Günlerdir konuşulan ve F.Bahçe'nin çok farklı yenilebileceği iddialarıyla başlayan maçta, F.Bahçe kendine ayrılan seyircinin de büyük desteği ile defansif oynadı. Ama onur mücadelesi verdi.
Aslında G.Saray'ın tek kaleye yakın ve çok pozisyon bulduğu maçta Rüştü ve Johnson tek kelimeyle mükemmel oynadılar. F.Bahçe'nin zorda kaldığı her pozisyonda ortaya Rüştü çıktı. G.Saray'ın her atağında da ilk pozisyonları karşılamada da Johnson kusursuzdu.

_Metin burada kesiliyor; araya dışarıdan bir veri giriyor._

/-- **The K9 residual shape `WildRankOne` — `∀ W, r_an = 1 → ClassO6 W 3 → MissingPPartAt W 3` —
FOLLOWS from KMC₃⁺ ∧ PR^× at the `3`-torsion-free members of each wild class** (readings 1♭/1″♭/3♭,
interface lemma, Cassels, GZK, modularity, Mazur–Kenku; the route's planned re-typing
`KMCThree → PRUnitThree → WildRankOne` with the glue PROVED and no member binder). Nothing credited.
[cite: Kato2004Asterisque, Conj. 12.10 (p. 224)] [cite: BurnsKuriharaSano2019, Conj. 1.5 (p. 5), Thm. 7.6 (p. 29)]
[cite: Cassels1965ArithmeticVIII] -/
theorem O6.wildRankOne_of_kmc_perrinRiou_torsionFree (hR : TorsionFree.DescentCountReading IsOf)
    (hC : TorsionFree.RankOneCountReading IsOf PRRatio) (hreal : TorsionFree.RealizableOfKMC IsOf KMC)
    (hread : ReadsTrivialKMC IsOf KMC) (hCassels : bsdRHS_eq_of_isIsogenous)
    (hGZK : rank_eq_analyticRank_of_analyticRank_le_one) (hmod : hasEntireLFunction_rat)
    (hMK : mazurKenku_exists_cyclic_isogeny)
    (hK : ∀ (W W' : WeierstrassCurve ℚ) [W.IsElliptic] [W.IsGloballyMinimal] [W'.IsElliptic]
      [W'.IsGloballyMinimal],
      W.analyticRank = 1 → ClassO6 W 3 → IsIsogenous W W' → Addv W' 3 → 0 ≤ padicValRat 3 W'.j →
        ¬ 3 ∣ W'.torsionOrder → KMC W' 3 ∧ PerrinRiouUpToUnitAt PRRatio W' 3) :
    ∀ (W : WeierstrassCurve ℚ) [W.IsElliptic] [W.IsGloballyMinimal] [Fact (3 : ℕ).Prime],
      W.analyticRank = 1 → ClassO6 W 3 → MissingPPartAt W 3 := by
  intro W _ _ _ hr hO
  obtain ⟨W', hW', hM', hiso, hadd', hj', ht'⟩ :=
    Addv.exists_torsionFree_member hMK hO.1 hO.2.1 hO.padicValRat_j_nonneg
  haveI := hW'
  haveI := hM'
  obtain ⟨hKMC', hPR'⟩ := hK W W' hr hO hiso hadd' hj' ht'
  exact TorsionFree.missingPPartAt_of_isIsogenous_of_kmc hR hC hreal hread hCassels hGZK hmod W W' 3 hiso
    hr.le hO.1 hadd' hj' ht' (fun _ ↦ hPR') hKMC'

/-- **The K9 rung leaf `O6Sharp` FOLLOWS from the four image-free readings, Cassels, GZK, modularity,
Mazur–Kenku, and KMC₃⁺ ⊕ PR^× at the `3`-torsion-free members of each wild class** — part 9's
`o6Sharp_of_kmc_torsionFree_members` with its member-existence binder DISCHARGED (§2): the hypothesis
`hK` is asked only at globally minimal curves `W′` that are `ℚ`-isogenous to an O6 pair, additive
potentially good at `3`, with `3 ∤ #W′(ℚ)_tors`. Nothing is credited (KMC, PR^×, readings = hypotheses).
[cite: Kato2004Asterisque, Conj. 12.10 (p. 224)] [cite: BurnsKuriharaSano2019, Thm. 7.6 (p. 29)]
[cite: Cassels1965ArithmeticVIII] [cite: SilvermanAEC2009, IX.6 Example 6.4] -/
theorem o6Sharp_of_kmc_torsionFree (hR : TorsionFree.DescentCountReading IsOf)
    (hC : TorsionFree.RankOneCountReading IsOf PRRatio) (hreal : TorsionFree.RealizableOfKMC IsOf KMC)
    (hread : ReadsTrivialKMC IsOf KMC) (hCassels : bsdRHS_eq_of_isIsogenous)
    (hGZK : rank_eq_analyticRank_of_analyticRank_le_one) (hmod : hasEntireLFunction_rat)
    (hMK : mazurKenku_exists_cyclic_isogeny)
    (hK : ∀ (W W' : WeierstrassCurve ℚ) [W.IsElliptic] [W.IsGloballyMinimal] [W'.IsElliptic]
      [W'.IsGloballyMinimal] (p : ℕ) [Fact p.Prime],
      W.analyticRank ≤ 1 → ClassO6 W p → IsIsogenous W W' → Addv W' p → 0 ≤ padicValRat p W'.j →
        ¬ p ∣ W'.torsionOrder → KMC W' p ∧ (W'.analyticRank = 1 → PerrinRiouUpToUnitAt PRRatio W' p)) :
    O6Sharp := by
  intro W _ _ p _ hr hO
  obtain ⟨W', hW', hM', hiso, hadd', hj', ht'⟩ :=
    Addv.exists_torsionFree_member hMK hO.1 hO.2.1 hO.padicValRat_j_nonneg
  haveI := hW'
  haveI := hM'
  obtain ⟨hKMC', hPR'⟩ := hK W W' p hr hO hiso hadd' hj' ht'
  exact TorsionFree.missingPPartAt_of_isIsogenous_of_kmc hR hC hreal hread hCassels hGZK hmod W W' p hiso
    hr hO.1 hadd' hj' ht' hPR' hKMC'

/-- **`O5Sharp` (tame odd additive potentially supersingular pairs, Gss2 ∪ (t′), X3 ∪ X4, `r_an ≤ 1`)
FOLLOWS from the same inputs with KMC_p⁺ ⊕ PR^× at the `p`-torsion-free members of each O5 class** —
part 9's `o5Sharp_of_kmc_torsionFree_members` with the member binder discharged. Nothing is credited.
[cite: Kato2004Asterisque, Conj. 12.10 (p. 224)] [cite: BurnsKuriharaSano2019, Thm. 7.6 (p. 29)]
[cite: Cassels1965ArithmeticVIII] [cite: SilvermanAEC2009, IX.6 Example 6.4] -/
theorem o5Sharp_of_kmc_torsionFree (hR : TorsionFree.DescentCountReading IsOf)
    (hC : TorsionFree.RankOneCountReading IsOf PRRatio) (hreal : TorsionFree.RealizableOfKMC IsOf KMC)
    (hread : ReadsTrivialKMC IsOf KMC) (hCassels : bsdRHS_eq_of_isIsogenous)
    (hGZK : rank_eq_analyticRank_of_analyticRank_le_one) (hmod : hasEntireLFunction_rat)
    (hMK : mazurKenku_exists_cyclic_isogeny)
    (hK : ∀ (W W' : WeierstrassCurve ℚ) [W.IsElliptic] [W.IsGloballyMinimal] [W'.IsElliptic]
      [W'.IsGloballyMinimal] (p : ℕ) [Fact p.Prime],
      W.analyticRank ≤ 1 → ClassO5 W p → IsIsogenous W W' → Addv W' p → 0 ≤ padicValRat p W'.j →
        ¬ p ∣ W'.torsionOrder → KMC W' p ∧ (W'.analyticRank = 1 → PerrinRiouUpToUnitAt PRRatio W' p)) :
    O5Sharp := by
  intro W _ _ p _ hr hO
  obtain ⟨W', hW', hM', hiso, hadd', hj', ht'⟩ :=
    Addv.exists_torsionFree_member hMK hO.1 hO.2.1 hO.padicValRat_j_nonneg
  haveI := hW'
  haveI := hM'
  obtain ⟨hKMC', hPR'⟩ := hK W W' p hr hO hiso hadd' hj' ht'
  exact TorsionFree.missingPPartAt_of_isIsogenous_of_kmc hR hC hreal hread hCassels hGZK hmod W W' p hiso
    hr hO.1 hadd' hj' ht' hPR' hKMC'

/-- **`O6.X3WildOfKMC (KMCIntegralWithPerrinRiou KMC PRRatio) isog` with the `isog` existential made
explicit**: on every X3-wild pair of analytic rank `≤ 1`, KMC₃⁺ ⊕ PR^× at the torsion-free members
(which EXIST, §2) gives `MissingPPartAt W 3` — part 9's `O6.x3WildOfKMC_of_torsionFree_readings`
composed with `ClassO6.exists_isogTorsionFreeAt3`. Nothing is credited.
[cite: Kato2004Asterisque, Conj. 12.10 (p. 224)] [cite: BurnsKuriharaSano2019, Thm. 7.6 (p. 29)] -/
theorem O6.X3Wild.missingPPartAt_three_of_kmc_isogTorsionFree (hR : TorsionFree.DescentCountReading IsOf)
    (hC : TorsionFree.RankOneCountReading IsOf PRRatio) (hreal : TorsionFree.RealizableOfKMC IsOf KMC)
    (hread : ReadsTrivialKMC IsOf KMC) (hCassels : bsdRHS_eq_of_isIsogenous)
    (hGZK : rank_eq_analyticRank_of_analyticRank_le_one) (hmod : hasEntireLFunction_rat)
    (hMK : mazurKenku_exists_cyclic_isogeny)
    (W : WeierstrassCurve ℚ) [W.IsElliptic] [W.IsGloballyMinimal] (hr : W.analyticRank ≤ 1)
    (hX : ClassX3 W 3) (hW : SubW W 3)
    (hK : ∀ (W' : WeierstrassCurve ℚ) [W'.IsElliptic] [W'.IsGloballyMinimal],
      O6.IsogTorsionFreeAt3 W W' → O6.KMCIntegralWithPerrinRiou KMC PRRatio W' 3) :
    MissingPPartAt W 3 := by
  have hO : ClassO6 W 3 := ⟨by decide, hX.2, hW⟩
  obtain ⟨W', hW', hM', hisog⟩ := ClassO6.exists_isogTorsionFreeAt3 hMK hO
  haveI := hW'
  haveI := hM'
  exact O6.x3WildOfKMC_of_torsionFree_readings hR hC hreal hread hCassels hGZK hmod W hr hX hW
    ⟨W', hW', hM', hisog, hK W' hisog⟩

end Consumers

end Summit.BirchSwinnertonDyer.Rank1Residual

end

Bu arada Alpay ve Ogün'ün de hakkını yememek lazım. F.Bahçe'nin orta sahada bir türlü top gezdirememesinin en önemli nedeni, hücumdaki Oulare'nin fizik gücünün hiç olmamaması, topu saklayamaması ve Preko'nun da orta sahadan yardıma gelmemesi nedeniyle etkili olamalalarıydı. Yani F.Bahçe adeta dokuz kişiyle savaştı.

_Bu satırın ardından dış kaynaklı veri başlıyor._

import Mathlib
import Summits.Ventures.HodgeRepro.Tier4.Common.AdelicRTF
import Summits.Ventures.HodgeRepro.Tier4.Line4.TwoTorusCut
import Summits.Ventures.HodgeRepro.Tier4.Line4.TwoTorusSpectral
import Summits.Ventures.HodgeRepro.Tier4.Line4.ThetaEquivariance

/-!
# Tier4/Line4/GeometricSide — W5's object, typed: the DEFINED double period `RTFData.Jc` unfolds into the folded
orbital integrals `RTFData.orbitalc` over the rational points (Theorem A of proofs/t4/L4/W5-GeometricSide.md), and
W4 / W5 restated on `Jc` (no free `J`)

Blind re-derivation cell `pub-hodge-repro`, Tier 4 «prove the step» (README §9–§10), seat t4-L4-p2 (gen 2; lead g385
cut S13064 (5): W4 / W5 of decomposition A).  Tree path `lean/Summits/Ventures/HodgeRepro/Tier4/Line4/GeometricSide.lean`.
Imports `Common/AdelicRTF` (`kernel`, `periodLin`, `RTFData`, `Jc`, `orbitalc`, `chi'conj`), `Line4/TwoTorusCut`
(`IsAdmissible`, `HasNonzeroMixedPeriod`), `Line4/TwoTorusSpectral` (`IsTwoTorusSpectralExpansion`, the rung) and
t4-L4-p1's `Line4/ThetaEquivariance` (p674027) for `countable_rationalPoints` (`G(k)` is countable), consumed by name.

WHAT IS PROVED.  **Theorem A** `Jc_eq_tsum_orbitalc`: `R.Jc f = ∑' γ : G(k), R.orbitalc γ f` — the «calcul formel usuel» of Jacquet 1986 §0.2
(Ann. ENS 19 pp. 186–187, lit-1 row I-t4-lit-1-17: «nous avons ignoré les problèmes de convergence») made exact, with
every convergence hypothesis DISPLAYED ((A0)–(A4) of the paper proof: integrability of the inner and outer integrands
over the fundamental domains and summability of their `L¹`-norms over `G(k)`).  W4 / W5 ON `Jc`: the rung
`exists_admissible_mixed_of_Jc_spectral` is `TwoTorusSpectral.exists_admissible_mixed_of_spectral` at `J := R.Jc f`,
and `exists_admissible_mixed_of_geometric` takes W5 in its geometric form «`∑' γ, R.orbitalc γ f ≠ 0`».

WHAT IS NOT.  Nothing asserts any of (A0)–(A4) (they hold for test functions when `G(k)` is discrete in `G(𝔸)` and the
torus quotients are compact — not in the tree), nothing asserts the spectral expansion W4, nothing asserts `Jc f ≠ 0`.
The wall `mixed_two_torus_W3` stays the declared wall; W5's residual is now «a DEFINED sum of DEFINED orbital
integrals is non-zero» (paper proof §5 for what that needs).  HC_CM is NOT proved by anyone in this repository.
-/

set_option autoImplicit false

noncomputable section

namespace Summit.Ventures.HodgeRepro.Tier4.Line4

open Summit.Ventures.HodgeRepro.Tier4.Common MeasureTheory NumberField


section TheoremA

variable {k : Type} [Field k] [NumberField k] (W : PlaneData k)
  [MeasurableSpace (torusT W)] [MeasurableSpace (torusT' W)] (R : RTFData W)

/-- The inner integrand of the folded orbital integral: `t′ ↦ conj χ′(t′) · f(t⁻¹ γ t′)`. -/
def innerFn (f : GA W → ℂ) (γ : GA W) (t : torusT W) : torusT' W → ℂ :=
  fun t' => R.chi'conj t' * f ((t : GA W)⁻¹ * γ * (t' : GA W))

/-- The inner integral `I_γ(t) = ∫_{D_{T′}} conj χ′(t′) f(t⁻¹ γ t′) dμ_{T′}`. -/
def innerInt (f : GA W → ℂ) (γ : GA W) (t : torusT W) : ℂ :=
  ∫ t' in R.DT', innerFn W R f γ t t' ∂(R.μT')

/-- The folded orbital integral is the iterated integral over the two fundamental domains, once the inner
integrand is integrable on `D_{T′}` for every `t` and the outer one on `D_T`. -/
theorem orbitalc_eq_integral (f : GA W → ℂ) (γ : GA W)
    (h1 : ∀ t : torusT W, Integrable (innerFn W R f γ t) (R.μT'.restrict R.DT'))
    (h3 : Integrable (fun t : torusT W => R.chi t * innerInt W R f γ t) (R.μT.restrict R.DT)) :
    R.orbitalc γ f = ∫ t in R.DT, R.chi t * innerInt W R f γ t ∂(R.μT) := by
  unfold RTFData.orbitalc RTFData.periodT RTFData.periodT'conj
  have hin : ∀ t : torusT W, periodLin W R.μT' R.DT' R.chi'conj
      (fun t' : torusT' W => f ((t : GA W)⁻¹ * γ * (t' : GA W))) = innerInt W R f γ t := by
    intro t
    exact periodLin_eq_integral W R.μT' R.DT' R.chi'conj (h1 t)
  simp only [hin]
  exact periodLin_eq_integral W R.μT R.DT R.chi h3

/-- **Theorem A — the kernel unfolds into the folded orbital integrals over `G(k)`** (Jacquet 1986 §0.2, the formal
computation made exact): `Jc f = ∑' γ ∈ G(k), orbitalc γ f`.  DISPLAYED hypotheses: (A0) the kernel integrands are
integrable over the fundamental domains; (A1)–(A4) the orbital integrands are integrable with summable `L¹`-norms over
`G(k)` (inner, for every `t`; outer).  Nothing asserts any of them. -/
theorem Jc_eq_tsum_orbitalc (f : GA W → ℂ)
    (hA0 : ∀ t : torusT W, Integrable (fun t' : torusT' W => R.chi'conj t' * kernel W f (t : GA W) (t' : GA W))
      (R.μT'.restrict R.DT'))
    (hA0' : Integrable (fun t : torusT W => R.chi t *
      ∫ t' in R.DT', R.chi'conj t' * kernel W f (t : GA W) (t' : GA W) ∂(R.μT')) (R.μT.restrict R.DT))
    (hA1 : ∀ (γ : rationalPoints W) (t : torusT W),
      Integrable (innerFn W R f (γ : GA W) t) (R.μT'.restrict R.DT'))
    (hA2 : ∀ t : torusT W, Summable (fun γ : rationalPoints W =>
      ∫ t' in R.DT', ‖innerFn W R f (γ : GA W) t t'‖ ∂(R.μT')))
    (hA3 : ∀ γ : rationalPoints W,
      Integrable (fun t : torusT W => R.chi t * innerInt W R f (γ : GA W) t) (R.μT.restrict R.DT))
    (hA4 : Summable (fun γ : rationalPoints W =>
      ∫ t in R.DT, ‖R.chi t * innerInt W R f (γ : GA W) t‖ ∂(R.μT))) :
    R.Jc f = ∑' γ : rationalPoints W, R.orbitalc (γ : GA W) f := by
  haveI hcnt := countable_rationalPoints W
  -- the inner period of the kernel is the sum of the inner orbital integrals
  have hinner : ∀ t : torusT W,
      R.periodT'conj (fun t' : torusT' W => kernel W f (t : GA W) (t' : GA W)) =
        ∑' γ : rationalPoints W, innerInt W R f (γ : GA W) t := by
    intro t
    unfold RTFData.periodT'conj
    rw [periodLin_eq_integral W R.μT' R.DT' R.chi'conj (hA0 t)]
    have hfun : (fun t' : torusT' W => R.chi'conj t' * kernel W f (t : GA W) (t' : GA W)) =
        fun t' => ∑' γ : rationalPoints W, innerFn W R f (γ : GA W) t t' := by
      funext t'
      unfold kernel innerFn
      rw [tsum_mul_left]
    rw [hfun]
    unfold innerInt
    exact (integral_tsum_of_summable_integral_norm (hA1 · t) (hA2 t)).symm
  -- the outer period
  unfold RTFData.Jc RTFData.periodT
  rw [periodLin_eq_integral W R.μT R.DT R.chi (by
    have : (fun t : torusT W => R.chi t * R.periodT'conj
        (fun t' : torusT' W => kernel W f (t : GA W) (t' : GA W))) =
        fun t : torusT W => R.chi t * ∫ t' in R.DT', R.chi'conj t' * kernel W f (t : GA W) (t' : GA W) ∂(R.μT') := by
      funext t
      unfold RTFData.periodT'conj
      rw [periodLin_eq_integral W R.μT' R.DT' R.chi'conj (hA0 t)]
    rw [this]
    exact hA0')]
  have hfun : (fun t : torusT W => R.chi t * R.periodT'conj
      (fun t' : torusT' W => kernel W f (t : GA W) (t' : GA W))) =
      fun t => ∑' γ : rationalPoints W, R.chi t * innerInt W R f (γ : GA W) t := by
    funext t
    rw [hinner t, tsum_mul_left]
  rw [hfun, ← integral_tsum_of_summable_integral_norm hA3 hA4]
  refine tsum_congr fun γ => ?_
  exact (orbitalc_eq_integral W R f (γ : GA W) (hA1 γ) (hA3 γ)).symm

end TheoremA

section W4W5

variable {k : Type} [Field k] [NumberField k] (W : PlaneData k)
  [MeasurableSpace (torusT W)] [MeasurableSpace (torusT' W)] (R : RTFData W)

/-- **W4 ∧ W5 → W3 with `J := Jc f`** (no free number): a spectral expansion of the DEFINED double period `R.Jc f`
over a family of admissible subspaces (W4 on `Jc`) together with `R.Jc f ≠ 0` (W5 on `Jc`) gives the narrowed wall
W3.  Both hypotheses stay displayed automorphic inputs. -/
theorem exists_admissible_mixed_of_Jc_spectral [MeasurableSpace (GA W)] (μ : Measure (GA W)) (f : GA W → ℂ)
    {n : ℕ} (V : Fin n → Submodule ℂ (GA W → ℂ)) (lam : Fin n → ℂ) (v' : Fin n → (GA W → ℂ))
    (q : QuadData k) (g g' : Matrix (Fin 4) (Fin 4) k) (w₀ : InfinitePlace k) (eP eM eP' eM' : InfinitePlace k → ℤ)
    (hadm : ∀ i, IsAdmissible W q g g' w₀ eP eM eP' eM' (V i))
    (hS : IsTwoTorusSpectralExpansion W R μ f (R.Jc f) V lam v') (hJ : R.Jc f ≠ 0) :
    ∃ V₀ : Submodule ℂ (GA W → ℂ), IsAdmissible W q g g' w₀ eP eM eP' eM' V₀ ∧ HasNonzeroMixedPeriod W R V₀ :=
  exists_admissible_mixed_of_spectral W R μ f (R.Jc f) V lam v' q g g' w₀ eP eM eP' eM' hadm hS hJ

/-- **W5 in its GEOMETRIC form**: under the convergence hypotheses of Theorem A, a non-zero sum of folded orbital
integrals over `G(k)` is a non-zero `Jc f`, hence (with W4 on `Jc`) the narrowed wall W3. -/
theorem exists_admissible_mixed_of_geometric [MeasurableSpace (GA W)] (μ : Measure (GA W)) (f : GA W → ℂ)
    {n : ℕ} (V : Fin n → Submodule ℂ (GA W → ℂ)) (lam : Fin n → ℂ) (v' : Fin n → (GA W → ℂ))
    (q : QuadData k) (g g' : Matrix (Fin 4) (Fin 4) k) (w₀ : InfinitePlace k) (eP eM eP' eM' : InfinitePlace k → ℤ)
    (hadm : ∀ i, IsAdmissible W q g g' w₀ eP eM eP' eM' (V i))
    (hS : IsTwoTorusSpectralExpansion W R μ f (R.Jc f) V lam v')
    (hA0 : ∀ t : torusT W, Integrable (fun t' : torusT' W => R.chi'conj t' * kernel W f (t : GA W) (t' : GA W))
      (R.μT'.restrict R.DT'))
    (hA0' : Integrable (fun t : torusT W => R.chi t *
      ∫ t' in R.DT', R.chi'conj t' * kernel W f (t : GA W) (t' : GA W) ∂(R.μT')) (R.μT.restrict R.DT))
    (hA1 : ∀ (γ : rationalPoints W) (t : torusT W),
      Integrable (innerFn W R f (γ : GA W) t) (R.μT'.restrict R.DT'))
    (hA2 : ∀ t : torusT W, Summable (fun γ : rationalPoints W =>
      ∫ t' in R.DT', ‖innerFn W R f (γ : GA W) t t'‖ ∂(R.μT')))
    (hA3 : ∀ γ : rationalPoints W,
      Integrable (fun t : torusT W => R.chi t * innerInt W R f (γ : GA W) t) (R.μT.restrict R.DT))
    (hA4 : Summable (fun γ : rationalPoints W =>
      ∫ t in R.DT, ‖R.chi t * innerInt W R f (γ : GA W) t‖ ∂(R.μT)))
    (hgeom : (∑' γ : rationalPoints W, R.orbitalc (γ : GA W) f) ≠ 0) :
    ∃ V₀ : Submodule ℂ (GA W → ℂ), IsAdmissible W q g g' w₀ eP eM eP' eM' V₀ ∧ HasNonzeroMixedPeriod W R V₀ := by
  refine exists_admissible_mixed_of_Jc_spectral W R μ f V lam v' q g g' w₀ eP eM eP' eM' hadm hS ?_
  rw [Jc_eq_tsum_orbitalc W R f hA0 hA0' hA1 hA2 hA3 hA4]
  exact hgeom

end W4W5

end Summit.Ventures.HodgeRepro.Tier4.Line4

end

G.Saray maça Sergen ve Hagi ile başladı. Ama ilk yarının sonlarında Sergen'in yüzde 100 bir pozisyonu kafayla dışarı atması sanırım Terim'i kızdırdı ve yerini Ahmet'e bıraktı. G.Saray oyunun mutlak hakimiydi. Ama her ne olursa olsun rakip F.Bahçe'ydi. Özellikle Emre'nin orta sahadaki fevkalade futbolu, ilerde Türk futboluna ne kadar yararlı olacağının göstergesiydi.
Turhan Sofuoğlu'nun ne kadar yorulurlarsa yorulsunlar, elindeki yedek kadrodan Preko ve Oulare'nin yerine oyuncu almaması tenkit edilebilir. Ama yedek kulübesindeki oyuncuların çok genç oluşu onu böyle bir tercih yapmaya zorladı.